At the line containing "theorem exists_hT_hcont (hK", begin retyping, and continue word for word until the records below run out.

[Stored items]
------------
/-! ### §4 The socket's binders (T) and (C) in their literal shapes -/

/-- **Hypothesis (T) of the V2 socket `…KatzHsiehSocket.exists_isBaseChangeLine_span_C_mul_eq` (and of
`hLval_of_hasKatzType_of_heckeLFunction_eq`) DISCHARGED at the biquadratic frame.** For `K = K′` and `K₁ = K_CM`
imaginary quadratic inside `L` (`L/K`, `L/K₁` Galois, `[L : K] = 2`, `K₁ ⊄ K`), the orientation
`KatzCM.InSigma ι Σ_p σ ↔ σ|_K = σ̄_v` (`…SigmaOrientation.inSigma_singleton_iff` at `Σ_p = {𝔓′}`), and `ψ` a Hecke
character of `K₁` of infinity type `(1, 0)` (Deuring): THERE ARE `w₁ ≠ w₂` exhausting the infinite places of `L` such
that for every `χ` of `K` of type `(n, −n)`, `n ≥ 1` (the unramifiedness binder of the socket is carried, unused),
`(ψ.compRelNorm L * ‖·‖_L) * χ.compRelNorm L` has Katz type `k = 1`, `κ_n = fun w ↦ if w = w₁ then n else n − 1` —
literally the socket's `hT` for `lam := ψ.compRelNorm L * HeckeCharacter.normCharacter L`.
[cite: Hsieh2014mu, §4.1 (the interpolation range `kΣ + κ(1 − c)`, `k ≥ 1`, `κ ≥ 0`)] [cite: Weil1956, §1] -/
theorem exists_hT (hK : IsImaginaryQuadratic K) (hK₁ : IsImaginaryQuadratic K₁) [IsGalois K L] [IsGalois K₁ L]
    (h2 : finrank K L = 2) (hgen : ∃ y : K₁, algebraMap K₁ L y ∉ Set.range (algebraMap K L)) {p : ℕ} [Fact p.Prime]
    {ι : PadicAlgCl p ≃+* ℂ} {Sp : Finset (HeightOneSpectrum (𝓞 L))} {v : InfinitePlace K}
    (hSig : ∀ σ : L →+* ℂ, KatzCM.InSigma ι Sp σ ↔ σ.comp (algebraMap K L) = ComplexEmbedding.conjugate v.embedding)
    {ψ : HeckeCharacter K₁} (hψ : ψ.HasInfinityType (fun _ ↦ 1) (fun _ ↦ 0)) :
    ∃ w₁ w₂ : InfinitePlace L, w₁ ≠ w₂ ∧ (∀ w : InfinitePlace L, w = w₁ ∨ w = w₂) ∧
      ∀ (χ : HeckeCharacter K) (n : ℕ), 0 < n → (∀ v : HeightOneSpectrum (𝓞 K), χ.IsUnramifiedAt v) →
        χ.HasInfinityType (fun _ ↦ (n : ℤ)) (fun _ ↦ -(n : ℤ)) →
        KatzCM.HasKatzType ι Sp (ψ.compRelNorm L * HeckeCharacter.normCharacter L * χ.compRelNorm L) 1
          (fun w ↦ if w = w₁ then n else n - 1) := by
  obtain ⟨w₁, w₂, hne, huniv, hiff⟩ := exists_pair_iff_eq hK hK₁ h2 hgen
  refine ⟨w₁, w₂, hne, huniv, fun χ n hn _ hχ ↦ ?_⟩
  have h := hasKatzType_mul_compRelNorm (L := L) hK hK₁ hSig hψ hn hχ
  have hκ : (fun w : InfinitePlace L ↦
      if (w.embedding.comp (algebraMap K L) = (w.comap (algebraMap K L)).embedding ↔
          w.embedding.comp (algebraMap K₁ L) = (w.comap (algebraMap K₁ L)).embedding) then n else n - 1) =
      fun w ↦ if w = w₁ then n else n - 1 := by
    funext w
    by_cases hw : w = w₁
    · rw [if_pos hw, if_pos ((hiff w).mpr hw)]
    · rw [if_neg hw, if_neg (mt (hiff w).mp hw)]
  rw [hκ] at h
  exact h

/-- **Hypothesis (C) of the V2 socket from (T)**, in the socket's literal shape: on a CM field `L` with a `p`-adic CM
type `Σ_p`, every `lam · χ∘N_{L/K}` of Katz type `k = 1` has an entire Hecke `L`-function
(`KatzCM.hasEntireContinuation_of_hasKatzType_of_isPAdicCMType`: weight `−1`, not a norm twist, Tate). Generic in
`lam` and `κ_n`. [cite: Hsieh2014mu, §4.1] [cite: TateThesis1967, Thm. 4.4.1] -/
theorem hcont_of_hT [IsCMField L] [IsGalois K L] {p : ℕ} [Fact p.Prime] {ι : PadicAlgCl p ≃+* ℂ}
    {Sp : Finset (HeightOneSpectrum (𝓞 L))} (hSp : KatzCM.IsPAdicCMType p Sp) {lam : HeckeCharacter L}
    {κ_ : ℕ → InfinitePlace L → ℕ}
    (hT : ∀ (χ : HeckeCharacter K) (n : ℕ), 0 < n → (∀ v : HeightOneSpectrum (𝓞 K), χ.IsUnramifiedAt v) →
      χ.HasInfinityType (fun _ ↦ (n : ℤ)) (fun _ ↦ -(n : ℤ)) →
      KatzCM.HasKatzType ι Sp (lam * χ.compRelNorm L) 1 (κ_ n)) :
    ∀ (χ : HeckeCharacter K) (n : ℕ), 0 < n → (∀ v : HeightOneSpectrum (𝓞 K), χ.IsUnramifiedAt v) →
      χ.HasInfinityType (fun _ ↦ (n : ℤ)) (fun _ ↦ -(n : ℤ)) →
      LFunction.HasEntireContinuation (heckeLFunction (lam * χ.compRelNorm L)) :=
  fun χ n hn hu hχ ↦ KatzCM.hasEntireContinuation_of_hasKatzType_of_isPAdicCMType hSp (hT χ n hn hu hχ) le_rfl

/-- **(T) and (C) of the V2 socket together, at the frame**: the places `w₁ ≠ w₂`, the Katz type of
`(ψ.compRelNorm L * ‖·‖_L) * χ.compRelNorm L` with `κ_n = (n, n − 1)`, and the entire continuation of its Hecke
`L`-function, for every `χ` of type `(n, −n)`, `n ≥ 1` (`L` a CM field, `Σ_p` a `p`-adic CM type — at the route's frame
`…BiquadraticCMField.isCMField`, `…BiquadraticCMType.isPAdicCMType_singleton`). [cite: Hsieh2014mu, §1.1, §4.1] -/
theorem exists_hT_hcont (hK : IsImaginaryQuadratic K) (hK₁ : IsImaginaryQuadratic K₁) [IsCMField L] [IsGalois K L]
    [IsGalois K₁ L] (h2 : finrank K L = 2) (hgen : ∃ y : K₁, algebraMap K₁ L y ∉ Set.range (algebraMap K L))
    {p : ℕ} [Fact p.Prime] {ι : PadicAlgCl p ≃+* ℂ} {Sp : Finset (HeightOneSpectrum (𝓞 L))}
    (hSp : KatzCM.IsPAdicCMType p Sp) {v : InfinitePlace K}
    (hSig : ∀ σ : L →+* ℂ, KatzCM.InSigma ι Sp σ ↔ σ.comp (algebraMap K L) = ComplexEmbedding.conjugate v.embedding)
    {ψ : HeckeCharacter K₁} (hψ : ψ.HasInfinityType (fun _ ↦ 1) (fun _ ↦ 0)) :
    ∃ w₁ w₂ : InfinitePlace L, w₁ ≠ w₂ ∧ (∀ w : InfinitePlace L, w = w₁ ∨ w = w₂) ∧
      (∀ (χ : HeckeCharacter K) (n : ℕ), 0 < n → (∀ v : HeightOneSpectrum (𝓞 K), χ.IsUnramifiedAt v) →
        χ.HasInfinityType (fun _ ↦ (n : ℤ)) (fun _ ↦ -(n : ℤ)) →
        KatzCM.HasKatzType ι Sp (ψ.compRelNorm L * HeckeCharacter.normCharacter L * χ.compRelNorm L) 1
          (fun w ↦ if w = w₁ then n else n - 1)) ∧
      ∀ (χ : HeckeCharacter K) (n : ℕ), 0 < n → (∀ v : HeightOneSpectrum (𝓞 K), χ.IsUnramifiedAt v) →
        χ.HasInfinityType (fun _ ↦ (n : ℤ)) (fun _ ↦ -(n : ℤ)) →
        LFunction.HasEntireContinuation
          (heckeLFunction (ψ.compRelNorm L * HeckeCharacter.normCharacter L * χ.compRelNorm L)) := by
  obtain ⟨w₁, w₂, hne, huniv, hT⟩ := exists_hT hK hK₁ h2 hgen hSig hψ
  exact ⟨w₁, w₂, hne, huniv, hT, hcont_of_hT hSp hT⟩

end Summit.BirchSwinnertonDyer.BirchSwinnertonDyer.Theorems.BiquadraticEisensteinDescentEisensteinHeartFlatCMInertBadKPrimeKatzTypeInstantiation

end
------------
SOLUTION TO THE EXERCISE —
theorem exists_hT_hcont (hK : IsImaginaryQuadratic K) (hK₁ : IsImaginaryQuadratic K₁) [IsCMField L] [IsGalois K L]
    [IsGalois K₁ L] (h2 : finrank K L = 2) (hgen : ∃ y : K₁, algebraMap K₁ L y ∉ Set.range (algebraMap K L))
    {p : ℕ} [Fact p.Prime] {ι : PadicAlgCl p ≃+* ℂ} {Sp : Finset (HeightOneSpectrum (𝓞 L))}
    (hSp : KatzCM.IsPAdicCMType p Sp) {v : InfinitePlace K}
    (hSig : ∀ σ : L →+* ℂ, KatzCM.InSigma ι Sp σ ↔ σ.comp (algebraMap K L) = ComplexEmbedding.conjugate v.embedding)
    {ψ : HeckeCharacter K₁} (hψ : ψ.HasInfinityType (fun _ ↦ 1) (fun _ ↦ 0)) :
    ∃ w₁ w₂ : InfinitePlace L, w₁ ≠ w₂ ∧ (∀ w : InfinitePlace L, w = w₁ ∨ w = w₂) ∧
      (∀ (χ : HeckeCharacter K) (n : ℕ), 0 < n → (∀ v : HeightOneSpectrum (𝓞 K), χ.IsUnramifiedAt v) →
        χ.HasInfinityType (fun _ ↦ (n : ℤ)) (fun _ ↦ -(n : ℤ)) →
        KatzCM.HasKatzType ι Sp (ψ.compRelNorm L * HeckeCharacter.normCharacter L * χ.compRelNorm L) 1
          (fun w ↦ if w = w₁ then n else n - 1)) ∧
      ∀ (χ : HeckeCharacter K) (n : ℕ), 0 < n → (∀ v : HeightOneSpectrum (𝓞 K), χ.IsUnramifiedAt v) →
        χ.HasInfinityType (fun _ ↦ (n : ℤ)) (fun _ ↦ -(n : ℤ)) →
        LFunction.HasEntireContinuation
          (heckeLFunction (ψ.compRelNorm L * HeckeCharacter.normCharacter L * χ.compRelNorm L)) := by
  obtain ⟨w₁, w₂, hne, huniv, hT⟩ := exists_hT hK hK₁ h2 hgen hSig hψ
  exact ⟨w₁, w₂, hne, huniv, hT, hcont_of_hT hSp hT⟩

end Summit.BirchSwinnertonDyer.BirchSwinnertonDyer.Theorems.BiquadraticEisensteinDescentEisensteinHeartFlatCMInertBadKPrimeKatzTypeInstantiation

end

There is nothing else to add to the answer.